SKIP METALLICA, PROCEED DIRECTLY TO METAL CHURCH
There has been a veritable smorgasbord of Old Fart-approved albums over the last twelve months. New full-lengthers from the likes of such metal greats as Exodus, Death Angel, Overkill, and the mighty Testament (review here) have made this one of the most memorable and satisfying years to be an Old Fart metal fan (Metallica’s newest excluded purposefully).
Joining the aforementioned second-tier thrash titans from the 80’s with a new release is none other than Aberdeen, Washington’s Metal Church. The always under-appreciated progenitors of melodic thrash have returned with a brilliant work of art worthy of repeated headbanging sessions in the form of their newest release, This Present Wasteland.
Metal Church’s new album is everything that Metallica wanted Death Magnetic to be. It has powerful grooves, tight thrashiness, excellent vocals, stellar songwriting, memorable choruses, plus, achieving the almost impossible task of maintaining an aura of what made them great in the first place combined with the ability to be relevant in these drastically different times in heavy metal music.

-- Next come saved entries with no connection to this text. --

import Summits.BirchSwinnertonDyer.BirchSwinnertonDyer.Theorems.PrintCf2RamifiedOffTYZQFormDefs
import HarnessLib

/-!
# Crux `PrintCf2.RamifiedOffTYZOfFacts` (stmt-BirchSwinnertonDyer-20509), line `offtyz-v7`: DEFINITIONS for the EVEN square form and the EVEN Ω-form
# (LEAD cruxlead-20509 g13, cycle 14) — pure `𝔽₂`-matrix vocabulary over a prime tuple, no Galois objects, nothing asserted

Companion of `…QFormDefs` (p678378, the odd vocabulary `kerSum`, `blockPrimes`, `coblockWeight`, `blockRho`).  For `n = 2p₁⋯p_k ≡ 6 (mod 8)` the square
motion `[g·g moves P(n)]` of TYZ's genus point is, by g8's even square formula read through the block laws (even blocks: the regime-free law
p743258/p743484; odd blocks `≡ 5`: `MoverBlockForm.sqMotion_eq_kerSum_dotProduct_bits`) and the cofactor parities `|𝓛(x)| ≡ det M(x)` (TYZ Thm 1.1 +
Smith rows 1–3 + Monsky), the value at the bits of `g` of `evenSquareFormMatrix p`; the conjectured EVEN Ω-IDENTITY (crux workfile
`Cruxes/RamifiedOffTYZOfFacts/Lines/offtyz_v7_EvenOmega.lean`, research statement, verified on 10135 tuples and by `native_decide` on seven) says it
equals `evenOmegaFormMatrix p` (adjugate of Monsky's even matrix).  This file only NAMES the two sides and their ingredients so that the identity and the
closed-form reduction can be stated and proved in `Theorems/` files.  BSD is not proved by any of this.

* `blockSixMatrix p S` — `N_S = [[A_S + D₋₂, z_S], [0, 0]]` of the even block `2d_S`; `blockKappaSix`, `blockKappaSixInf` — its kernel sum read back on
  `Fin k` and at `√2`;
* `blockWeightEven`, `blockWeightOdd` — `det M_even`, `det M_odd` of a sub-block (parities of `|𝓛(2d_X)|`, `|𝓛(d_X)|`);
* `chainCoeff p T` — the total coefficient of an odd block `d_T ≡ 5 (mod 8)` over the level-2 and level-3 chains of the recursion;
* `evenSquareFormMatrix p`, `evenOmegaFormMatrix p` — the two sides, as functions of `(x_im, x_2, x) ∈ 𝔽₂ × 𝔽₂ × 𝔽₂^k`.

References: [cite: TianYuanZhang2017, Thm. 1.1, §3.1 (p0011 L53–L73), Thm. 3.6 (1)(2), proof of Lemma 3.21 (p0020 L27–L63)];
[cite: HeathBrown1994SelmerCongruentII, Appendix (Monsky), typescript p. 39 L27–L33, p. 41 L20–L36]; [cite: Smith2016CongruentDensity, Thm. 2.2 rows 1–3];
[cite: Stevenhagen1995RedeiMatrices, §2].
-/

noncomputable section

open scoped Classical

open Finset Matrix Literature.NumberTheory.EllipticCurves.HeathBrown1994

set_option autoImplicit false

namespace Summit.BirchSwinnertonDyer.PrintCf2.EvenOmegaDefs

/-- The `(m+1) × (m+1)` matrix `N_S = [[A_S + D₋₂, z_S], [0, 0]]` of the even block `2d_S` (rows: Frobenius bit vectors and a zero row).
[cite: HeathBrown1994SelmerCongruentII, Appendix (Monsky)] [cite: Stevenhagen1995RedeiMatrices, §2] -/
def blockSixMatrix {k : ℕ} (p : Fin k → ℕ) (S : Finset (Fin k)) :
    Matrix (Fin S.card ⊕ Unit) (Fin S.card ⊕ Unit) (ZMod 2) :=
  Matrix.fromBlocks (legendreMatrix (QForm.blockPrimes p S) + legendreDiagonal (QForm.blockPrimes p S) (-2))
    (Matrix.of fun j (_ : Unit) => addLegendreSym 2 (QForm.blockPrimes p S j))
    (0 : Matrix Unit (Fin S.card) (ZMod 2)) (0 : Matrix Unit Unit (ZMod 2))

/-- `κ^S` read back on `Fin k` (zero outside `S`): the prime coordinates of the kernel sum of `N_S`. [folklore] -/
def blockKappaSix {k : ℕ} (p : Fin k → ℕ) (S : Finset (Fin k)) (i : Fin k) : ZMod 2 :=
  if h : i ∈ S then QForm.kerSum (blockSixMatrix p S) (Sum.inl ((S.orderIsoOfFin rfl).symm ⟨i, h⟩)) else 0

/-- `κ^S_∞`: the `√2`-coordinate of the kernel sum of `N_S`. [folklore] -/
def blockKappaSixInf {k : ℕ} (p : Fin k → ℕ) (S : Finset (Fin k)) : ZMod 2 :=
  QForm.kerSum (blockSixMatrix p S) (Sum.inr ())

/-- `det M_even` of a sub-block (the parity of `|𝓛(2d_X)|` for `2d_X ≡ 2 (mod 8)`, Smith row 2; `1` on the empty block: `𝓛(2) = ±1`).
[cite: HeathBrown1994SelmerCongruentII, Appendix (Monsky)] [cite: Smith2016CongruentDensity, Thm. 2.2 row 2] -/
def blockWeightEven {k : ℕ} (p : Fin k → ℕ) (X : Finset (Fin k)) : ZMod 2 := (monskyMatrixEven (QForm.blockPrimes p X)).det

/-- `det M_odd` of a sub-block (the parity of `|𝓛(d_X)|` for `d_X ≡ 1, 3 (mod 8)`, Smith rows 1, 3).
[cite: HeathBrown1994SelmerCongruentII, Appendix (Monsky)] [cite: Smith2016CongruentDensity, Thm. 2.2 rows 1, 3] -/
def blockWeightOdd {k : ℕ} (p : Fin k → ℕ) (X : Finset (Fin k)) : ZMod 2 := (monskyMatrixOdd (QForm.blockPrimes p X)).det

/-- **The chain coefficient `c_T`** of an odd block `d_T ≡ 5 (mod 8)`: sum over `T ⊊ W ⊆ S ⊆ univ` with `d_{Sᶜ} ≡ 1 (8)` (or `S = univ`), `d_W ≡ 7 (8)`,
`d_{S∖W} ≡ 1 (mod 4)`, `d_{W∖T} ≡ 3 (8)` of `det M_odd(Sᶜ)·det M_even(S∖W)·det M_odd(W∖T)`.  LEAD g13 law (verified 8525/8525):
`c_T = [s(n/d_T) = 1]·⟨z, u¹(n/d_T)⟩`. [cite: TianYuanZhang2017, Thm. 1.1, Thm. 3.6 (2), §3.4] -/
def chainCoeff {k : ℕ} (p : Fin k → ℕ) (T : Finset (Fin k)) : ZMod 2 :=
  ∑ S : Finset (Fin k), ∑ W : Finset (Fin k),
    if T ⊆ W ∧ T ≠ W ∧ W ⊆ S ∧ (∏ i ∈ Sᶜ, p i) % 8 = 1 ∧ (∏ i ∈ W, p i) % 8 = 7 ∧ (∏ i ∈ S \ W, p i) % 4 = 1 ∧
        (∏ i ∈ W \ T, p i) % 8 = 3 then
      blockWeightOdd p Sᶜ * blockWeightEven p (S \ W) * blockWeightOdd p (W \ T) else 0

/-- **The even square form, matrix side**: `Ψ_n(x_im, x_2, x)` = Σ over even blocks `2d_S` (`d_{Sᶜ} ≡ 1 (8)`, incl. `S = univ`) of
`det M_odd(Sᶜ)·[x_im + x_2 + Σ_S x_j = 0]·(Σ_{j∈S} κ^S_j x_j + κ^S_∞ x_2)` + Σ over odd blocks `d_T ≡ 5 (8)` of `c_T·[x_im + Σ_T x_j = 0]·(Σ_{j∈T} ρ^T_j x_j)`
(indicators written as `1 + linear form`, valid over `𝔽₂`). [cite: TianYuanZhang2017, §3.1, Thm. 3.6 (1)(2), proof of Lemma 3.21] -/
def evenSquareFormMatrix {k : ℕ} (p : Fin k → ℕ) (xim x2 : ZMod 2) (x : Fin k → ZMod 2) : ZMod 2 :=
  (∑ S : Finset (Fin k), if (∏ i ∈ Sᶜ, p i) % 8 = 1 then
      blockWeightOdd p Sᶜ * (1 + xim + x2 + ∑ j ∈ S, x j) * (∑ j ∈ S, blockKappaSix p S j * x j + blockKappaSixInf p S * x2) else 0) +
  ∑ T : Finset (Fin k), if (∏ i ∈ T, p i) % 8 = 5 then
      chainCoeff p T * (1 + xim + ∑ j ∈ T, x j) * (∑ j ∈ T, QForm.blockRho p T j * x j) else 0

/-- **The even Ω-form, matrix side** (right side of (★★)₆ on abstract bits). [cite: HeathBrown1994SelmerCongruentII, Appendix (Monsky)] -/
def evenOmegaFormMatrix {k : ℕ} (p : Fin k → ℕ) (xim x2 : ZMod 2) (x : Fin k → ZMod 2) : ZMod 2 :=
  let A : Fin k → ZMod 2 := fun j => (monskyMatrixEven p).adjugate (Sum.inl j) (Sum.inr j)
  let A' : Fin k → ZMod 2 := fun j => (monskyMatrixEven p).adjugate (Sum.inr j) (Sum.inl j)
  let t : Fin k → ZMod 2 := fun j => addLegendreSym (-1) (p j)
  let G : ZMod 2 := ∑ i, t i * A i
  xim * (∑ j, (A j + A' j + G) * x j) + xim * x2 * (∑ j, t j * (A j + A' j)) + x2 * (∑ j, A j * x j) +
    ∑ a, ∑ b, (if a < b then (A a + A b) * x a * x b else 0)

end Summit.BirchSwinnertonDyer.PrintCf2.EvenOmegaDefs

end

One of my all-time favorite metal albums is Metal Church’s The Dark. Led by the late David Wayne’s soaring, yet gritty vocals, the band wrote catchy tunes, epic tunes, and heavy ass tunes that would make Kim Kardashian envious. Twenty-two years later, led by vocalist Ronny Munroe, the band has resurrected itself above and beyond my wildest imagination.
There is something to be said about an album that can evoke strong memories of what many Old Farts consider two of the brightest eras of our beloved musical genre. I’m talking, of course, about the New Wave of British Heavy Metal era encapsulated by such classic heroes such as Judas Priest, Black Sabbath, and Iron Maiden. The other would be the Bay Area Thrash scene of the early- to mid-80’s of many of the bands mentioned in the first paragraph. Throw in an additional dash of ’00 “extremeness” and you have yourself one of the top three albums of 2008.
The only remaining member of the classic Metal Church line-up is guitarist and main songwriter Kurdt Vanderhoof. I always held an affinity for Vanderhoof as he always looked out of place, even within his own band, as the clean-cut frat-boy (pre-mook) looking nice guy. Despite his then-outsider appearance, he always wrote some of the catchiest and heaviest hooks ever heard in metal (listen to “Ton of Bricks,” “Gods of Wrath,” or “Watch the Children Pray” for further evidence). His work on This Present Wasteland is no exception. From the opener “The Company of Sorrow,” to the thrashy “Meet Your Maker,” to his epic “Monster,” Vanderhoof’s songwriting is taut, vicious, and incredibly memorable.
The main reason why so many of the songs on this album will stick in your head after one spin is because of the incomparable singing of Ronny Munroe. This man, who is nearly as old as James Hetfield, can sing his ass off. If you miss the days of great metal vocalists who actually sing, like Rob Halford, Ronnie James Dio, Bruce Dickinson, or Geoff Tate, you will devour this like Goat the Head at a Bavarian feast. Munroe takes elements from all of the aforementioned great singers (plus Triumph’s Rik Emmett and even some blues belters), makes it heavy enough for the younger set raised on Cookie Monster vokillz, and comes up with a truly unique, ball-busting sound that propels him to the top of the current heap of metal vocalists. Plus, he brings the added bonus of enunciating his words so you can actually understand what the hell he is singing about!
The myriad musical styles present within this disc run the gamut of heavy metal history from rock to thrash to power metal to death metal and more. It never sounds contrived, and it is always heavy as fuck, without trying to string together 18-gajillion riffs within one song to prove that they “still got it.” The bluesy-stomper opening riff of “Crawling to Extinction,” combined with its bluesy-crooner style vocals, says more about Metal Church’s skills and confidence than most bands can achieve spread out over 70+ minutes.
I was really looking forward to September 2008 as the month of the Old Fart, what with the release of a new Metallica album and a new Metal Church album. Sadly, Metallica let me down miserably with a poorly produced pandering piece of putridness. Metal Church, on the other hand, has resurrected my faith in Old Fart bands yet again.
This Present Wasteland soars past Death Magnetic in every discernible category and immediately jumps into my top three albums of 2008 alongside Jucifer and Testament. Of course, I’m sure you know which album we will hear about ad nauseum for the next 12 months, while this true gem will be sadly overlooked by the masses.
Don’t make the same mistake as everyone else this year. Instead of burning your hard-earned cash on Metallica’s Death Magnetic, do yourself a favor and aid the shoddy American economy by picking up Metal Church’s This Present Wasteland. You will feel better about yourself and your taste in music.